#### Exercise:
Word for word, return the lines from the start of the entries below through the line that has "(hmult : V.HasMultiplicativeReductionAtPrime ℓ) : (ℓ".

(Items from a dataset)
Content starts

/-- **The multiplicative primes of a row are `≡ ±1 (mod p)`.** On every row of crux 19606 (`V/ℚ` globally minimal,
`p ≥ 5` good with `a_p = 0`, `p`-adic tower not onto) every prime `ℓ ≠ p` of multiplicative reduction satisfies
`(ℓ : 𝔽_p) = 1 ∨ (ℓ : 𝔽_p) = −1` (FINDING-19606-k8eta-c2-g11 §2e: 368/368 multiplicative primes of the height-20
`X_ns⁺(5)` table). [cite: Serre1972, §2.2, §1.11–§1.12]
[cite: SilvermanATAEC1994, Lemma V.5.2 (c), Thm. V.5.3, Cor. V.5.4 (PDF pp. 406–410)] -/
theorem natCast_eq_one_or_eq_neg_one_of_hasMultiplicativeReduction_of_row (hp5 : 5 ≤ p)
    (hgood : V.HasGoodReductionAtPrime p) (hap : V.frobeniusTrace p = 0)
    (hns : ¬ ∀ m : ℕ, V.HasSurjectiveModNGaloisRep (p ^ m : ℕ)) (ℓ : ℕ) [hℓ : Fact ℓ.Prime] (hℓp : ℓ ≠ p)
    (hmult : V.HasMultiplicativeReductionAtPrime ℓ) : (ℓ : ZMod p) = 1 ∨ (ℓ : ZMod p) = -1 := by
  set v : HeightOneSpectrum (𝓞 ℚ) := (primesEquiv (R := 𝓞 ℚ)).symm ⟨ℓ, hℓ.out⟩ with hvdef
  have hv : (primesEquiv v : ℕ) = ℓ := by rw [hvdef, Equiv.apply_symm_apply]
  obtain ⟨𝔐, h𝔐⟩ := v.localPrimesAbove_nonempty
  obtain ⟨τ, hτ⟩ := exists_isArithFrobAt_localAbsIntegers v h𝔐
  rcases natCast_eq_one_and_centralizes_sq_or_of_row V p hp5 hgood hap hns hℓp hv
      (hasMultiplicativeReductionAt_of_primesEquiv_eq V hmult hv) h𝔐 hτ with ⟨h, -⟩ | ⟨h, -⟩
  · exact Or.inl h
  · exact Or.inr h

/-- **Integer form: `p ∣ ℓ − 1` or `p ∣ ℓ + 1`** for every multiplicative prime `ℓ ≠ p` of a row.
[cite: Serre1972, §2.2, §1.11–§1.12] -/
theorem dvd_sub_one_or_dvd_add_one_of_hasMultiplicativeReduction_of_row (hp5 : 5 ≤ p)
    (hgood : V.HasGoodReductionAtPrime p) (hap : V.frobeniusTrace p = 0)
    (hns : ¬ ∀ m : ℕ, V.HasSurjectiveModNGaloisRep (p ^ m : ℕ)) (ℓ : ℕ) [Fact ℓ.Prime] (hℓp : ℓ ≠ p)
    (hmult : V.HasMultiplicativeReductionAtPrime ℓ) : (p : ℤ) ∣ (ℓ : ℤ) - 1 ∨ (p : ℤ) ∣ (ℓ : ℤ) + 1 := by
  haveI : NeZero p := ⟨hp.out.ne_zero⟩
  rcases natCast_eq_one_or_eq_neg_one_of_hasMultiplicativeReduction_of_row V p hp5 hgood hap hns ℓ hℓp hmult
    with h | h
  · left
    have h' : ((((ℓ : ℤ) - 1 : ℤ)) : ZMod p) = 0 := by rw [Int.cast_sub, Int.cast_natCast, Int.cast_one, h, sub_self]
    exact (ZMod.intCast_zmod_eq_zero_iff_dvd _ p).mp h'
  · right
    have h' : ((((ℓ : ℤ) + 1 : ℤ)) : ZMod p) = 0 := by
      rw [Int.cast_add, Int.cast_natCast, Int.cast_one, h, neg_add_cancel]
    exact (ZMod.intCast_zmod_eq_zero_iff_dvd _ p).mp h'

/-- **Corollary: `p ≤ ℓ + 1`** for every multiplicative prime `ℓ ≠ p` of a row (so `ℓ ≥ 4`: the primes `2` and `3`
are never multiplicative on a row of crux 19606). [cite: Serre1972, §2.2, §1.11–§1.12] -/
theorem le_add_one_of_hasMultiplicativeReduction_of_row (hp5 : 5 ≤ p) (hgood : V.HasGoodReductionAtPrime p)
    (hap : V.frobeniusTrace p = 0) (hns : ¬ ∀ m : ℕ, V.HasSurjectiveModNGaloisRep (p ^ m : ℕ)) (ℓ : ℕ)
    [hℓ : Fact ℓ.Prime] (hℓp : ℓ ≠ p) (hmult : V.HasMultiplicativeReductionAtPrime ℓ) : p ≤ ℓ + 1 := by
  have hℓ2 : 2 ≤ ℓ := hℓ.out.two_le
  rcases dvd_sub_one_or_dvd_add_one_of_hasMultiplicativeReduction_of_row V p hp5 hgood hap hns ℓ hℓp hmult
    with h | h
  · have h1 : (p : ℤ) ≤ (ℓ : ℤ) - 1 := Int.le_of_dvd (by omega) h
    omega
  · have h1 : (p : ℤ) ≤ (ℓ : ℤ) + 1 := Int.le_of_dvd (by omega) h
    omega

/-- **No row of crux 19606 has multiplicative reduction at `2`.** [cite: Serre1972, §2.2, §1.11–§1.12] -/
theorem not_hasMultiplicativeReductionAtPrime_two_of_row (hp5 : 5 ≤ p) (hgood : V.HasGoodReductionAtPrime p)
    (hap : V.frobeniusTrace p = 0) (hns : ¬ ∀ m : ℕ, V.HasSurjectiveModNGaloisRep (p ^ m : ℕ)) :
    ¬ @WeierstrassCurve.HasMultiplicativeReductionAtPrime V 2 ⟨Nat.prime_two⟩ := by
  intro h
  have := @le_add_one_of_hasMultiplicativeReduction_of_row V _ _ p hp hp5 hgood hap hns 2 ⟨Nat.prime_two⟩
    (by omega) h
  omega

/-- **No row of crux 19606 has multiplicative reduction at `3`.** [cite: Serre1972, §2.2, §1.11–§1.12] -/
theorem not_hasMultiplicativeReductionAtPrime_three_of_row (hp5 : 5 ≤ p) (hgood : V.HasGoodReductionAtPrime p)
    (hap : V.frobeniusTrace p = 0) (hns : ¬ ∀ m : ℕ, V.HasSurjectiveModNGaloisRep (p ^ m : ℕ)) :
    ¬ @WeierstrassCurve.HasMultiplicativeReductionAtPrime V 3 ⟨Nat.prime_three⟩ := by
  intro h
  have := @le_add_one_of_hasMultiplicativeReduction_of_row V _ _ p hp hp5 hgood hap hns 3 ⟨Nat.prime_three⟩
    (by omega) h
  omega

/-! ## §4 `ℓ ≡ 1 (mod p) ⟺ Frob_ℓ ∈ H_V` (`ℓ` splits in the Cartan field) — for every Frobenius at every `𝔓 ∣ ℓ` -/

/-- **`ℓ ≡ 1 (mod p) ⟺ Frob_ℓ ∈ H_V`.** On a row of crux 19606, for every multiplicative prime `ℓ ≠ p`, every
prime `𝔓` of `ℤ̄` above `ℓ` and every arithmetic Frobenius `σ ∈ Γ_ℚ` at `𝔓`: `σ` centralises the squares on
`V[p]` (`σ ∈ H_V = Γ_{K_V}`, i.e. `ℓ` SPLITS in the Cartan field) iff `(ℓ : 𝔽_p) = 1`. Reduction to the restricted
local Frobenius `σ₁` of §3: `σ = j · gσ₁g⁻¹` with `j ∈ I_𝔓 ≤ H_V` (`inertia_centralizes_sq_of_row`, Mathlib
`IsArithFrobAt.mul_inv_mem_inertia` / `.conj`, `exists_smul_eq_of_mem_primesAbove_holds`) and `H_V ⊴ Γ_ℚ` of index
`2`. [cite: Serre1972, §2.2, §1.11–§1.12] [cite: SilvermanATAEC1994, Lemma V.5.2 (c), Thm. V.5.3, Cor. V.5.4 (PDF pp. 406–410)] -/
theorem centralizes_sq_iff_natCast_eq_one_of_row (hp5 : 5 ≤ p) (hgood : V.HasGoodReductionAtPrime p)
    (hap : V.frobeniusTrace p = 0) (hns : ¬ ∀ m : ℕ, V.HasSurjectiveModNGaloisRep (p ^ m : ℕ)) (ℓ : ℕ)
    [hℓ : Fact ℓ.Prime] (hℓp : ℓ ≠ p) (hmult : V.HasMultiplicativeReductionAtPrime ℓ)
    {v : HeightOneSpectrum (𝓞 ℚ)} (hv : (primesEquiv v : ℕ) = ℓ)
    {𝔓 : Ideal (absIntegers (𝓞 ℚ) ℚ)} (h𝔓 : 𝔓 ∈ v.primesAbove) {σ : absoluteGaloisGroup ℚ}
    (hσ : IsArithFrobAt (𝓞 ℚ) σ 𝔓) :
    (∀ (ν : absoluteGaloisGroup ℚ) (P : V.geomTorsion p), σ • ((ν * ν) • P) = (ν * ν) • (σ • P)) ↔
      (ℓ : ZMod p) = 1 := by
  have hpp : p.Prime := hp.out
  haveI : NeZero p := ⟨hpp.ne_zero⟩
  have hmultAt := hasMultiplicativeReductionAt_of_primesEquiv_eq V hmult hv
  -- a local Frobenius and its restriction `σ₁`, a Frobenius at `𝔓₁`
  obtain ⟨𝔐, h𝔐⟩ := v.localPrimesAbove_nonempty
  obtain ⟨τ, hτ⟩ := exists_isArithFrobAt_localAbsIntegers v h𝔐
  set ι := closureEmb (K := ℚ) (v.adicCompletion ℚ) with hι
  set σ₁ : absoluteGaloisGroup ℚ := resGalOfEmb ι τ with hσ₁
  have h𝔓₁ : v.primeBelow ι 𝔐 ∈ v.primesAbove := primeBelow_mem_primesAbove h𝔐
  have hσ₁frob : IsArithFrobAt (𝓞 ℚ) σ₁ (v.primeBelow ι 𝔐) := WeierstrassCurve.isArithFrobAt_resGalOfEmb h𝔐 ι hτ
  -- the Cartan subgroup `H`, normal of index `2`
  obtain ⟨H, hH2, hHmem⟩ := exists_cartanSubgroup_of_row V p hp5 hgood hap hns
  haveI hHN : H.Normal := Subgroup.normal_of_index_eq_two hH2
  -- conjugate `σ₁` to a Frobenius `σ'` at `𝔓`; `σ σ'⁻¹ ∈ I_𝔓 ≤ H`
  obtain ⟨g, hg⟩ := exists_smul_eq_of_mem_primesAbove_holds (K := ℚ) (v := v) h𝔓₁ h𝔓
  have hσ' : IsArithFrobAt (𝓞 ℚ) (g * σ₁ * g⁻¹) 𝔓 := by rw [← hg]; exact hσ₁frob.conj g
  have hjI : σ * (g * σ₁ * g⁻¹)⁻¹ ∈ 𝔓.inertia (absoluteGaloisGroup ℚ) := hσ.mul_inv_mem_inertia hσ'
  have hjH : σ * (g * σ₁ * g⁻¹)⁻¹ ∈ H :=
    (hHmem _).mpr (inertia_centralizes_sq_of_row V p hp5 hgood hap hns (Or.inr (Or.inr hmultAt)) h𝔓 hjI)
  -- `σ ∈ H ↔ σ₁ ∈ H`
  have hiff : σ ∈ H ↔ σ₁ ∈ H := by
    have hσeq : σ = (σ * (g * σ₁ * g⁻¹)⁻¹) * (g * σ₁ * g⁻¹) := by group
    constructor
    · intro hσH
      have h1 : g * σ₁ * g⁻¹ ∈ H := by
        have := H.mul_mem (H.inv_mem hjH) hσH
        rwa [show (σ * (g * σ₁ * g⁻¹)⁻¹)⁻¹ * σ = g * σ₁ * g⁻¹ by group] at this
      have h2 := hHN.conj_mem _ h1 g⁻¹
      rwa [show g⁻¹ * (g * σ₁ * g⁻¹) * g⁻¹⁻¹ = σ₁ by group] at h2
    · intro hσ₁H
      rw [hσeq]
      exact H.mul_mem hjH (hHN.conj_mem _ hσ₁H g)
  -- the dichotomy for `σ₁`
  have h1ne : (1 : ZMod p) ≠ -1 := by
    intro h
    have h2 : ((2 : ℕ) : ZMod p) = 0 := by
      rw [Nat.cast_ofNat]
      linear_combination h
    rw [ZMod.natCast_eq_zero_iff] at h2
    have := (Nat.prime_dvd_prime_iff_eq hpp Nat.prime_two).mp h2
    omega
  rw [← hHmem σ, hiff, hHmem σ₁]
  rcases natCast_eq_one_and_centralizes_sq_or_of_row V p hp5 hgood hap hns hℓp hv hmultAt h𝔐 hτ with
    ⟨hℓ1, hcen⟩ | ⟨hℓ1, hcen⟩
  · exact ⟨fun _ => hℓ1, fun _ => hcen⟩
  · constructor
    · exact fun h => absurd h hcen
    · intro h; rw [h] at hℓ1; exact absurd hℓ1 h1ne

/-- **`ℓ ≡ −1 (mod p) ⟺ Frob_ℓ ∉ H_V`** (`ℓ` INERT in the Cartan field `K_V`): the complementary reading of
`centralizes_sq_iff_natCast_eq_one_of_row` via §3's dichotomy. [cite: Serre1972, §2.2, §1.11–§1.12] -/
theorem not_centralizes_sq_iff_natCast_eq_neg_one_of_row (hp5 : 5 ≤ p) (hgood : V.HasGoodReductionAtPrime p)
    (hap : V.frobeniusTrace p = 0) (hns : ¬ ∀ m : ℕ, V.HasSurjectiveModNGaloisRep (p ^ m : ℕ)) (ℓ : ℕ)
    [hℓ : Fact ℓ.Prime] (hℓp : ℓ ≠ p) (hmult : V.HasMultiplicativeReductionAtPrime ℓ)
    {v : HeightOneSpectrum (𝓞 ℚ)} (hv : (primesEquiv v : ℕ) = ℓ)
    {𝔓 : Ideal (absIntegers (𝓞 ℚ) ℚ)} (h𝔓 : 𝔓 ∈ v.primesAbove) {σ : absoluteGaloisGroup ℚ}
    (hσ : IsArithFrobAt (𝓞 ℚ) σ 𝔓) :
    (¬ ∀ (ν : absoluteGaloisGroup ℚ) (P : V.geomTorsion p), σ • ((ν * ν) • P) = (ν * ν) • (σ • P)) ↔
      (ℓ : ZMod p) = -1 := by
  have hpp : p.Prime := hp.out
  haveI : NeZero p := ⟨hpp.ne_zero⟩
  have h1ne : (1 : ZMod p) ≠ -1 := by
    intro h
    have h2 : ((2 : ℕ) : ZMod p) = 0 := by
      rw [Nat.cast_ofNat]
      linear_combination h
    rw [ZMod.natCast_eq_zero_iff] at h2
    have := (Nat.prime_dvd_prime_iff_eq hpp Nat.prime_two).mp h2
    omega
  rw [centralizes_sq_iff_natCast_eq_one_of_row V p hp5 hgood hap hns ℓ hℓp hmult hv h𝔓 hσ]
  rcases natCast_eq_one_or_eq_neg_one_of_hasMultiplicativeReduction_of_row V p hp5 hgood hap hns ℓ hℓp hmult
    with h | h
  · rw [h]; exact ⟨fun hne => absurd rfl hne, fun h1 => absurd h1 h1ne⟩
  · rw [h]; exact ⟨fun _ => rfl, fun _ => Ne.symm h1ne⟩

end Row

end Summit.BirchSwinnertonDyer.BirchSwinnertonDyer.Theorems.EtaCartanField

end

Content ends

#### Answer space:
/-- **The multiplicative primes of a row are `≡ ±1 (mod p)`.** On every row of crux 19606 (`V/ℚ` globally minimal,
`p ≥ 5` good with `a_p = 0`, `p`-adic tower not onto) every prime `ℓ ≠ p` of multiplicative reduction satisfies
`(ℓ : 𝔽_p) = 1 ∨ (ℓ : 𝔽_p) = −1` (FINDING-19606-k8eta-c2-g11 §2e: 368/368 multiplicative primes of the height-20
`X_ns⁺(5)` table). [cite: Serre1972, §2.2, §1.11–§1.12]
[cite: SilvermanATAEC1994, Lemma V.5.2 (c), Thm. V.5.3, Cor. V.5.4 (PDF pp. 406–410)] -/
theorem natCast_eq_one_or_eq_neg_one_of_hasMultiplicativeReduction_of_row (hp5 : 5 ≤ p)
    (hgood : V.HasGoodReductionAtPrime p) (hap : V.frobeniusTrace p = 0)
    (hns : ¬ ∀ m : ℕ, V.HasSurjectiveModNGaloisRep (p ^ m : ℕ)) (ℓ : ℕ) [hℓ : Fact ℓ.Prime] (hℓp : ℓ ≠ p)
    (hmult : V.HasMultiplicativeReductionAtPrime ℓ) : (ℓ : ZMod p) = 1 ∨ (ℓ : ZMod p) = -1 := by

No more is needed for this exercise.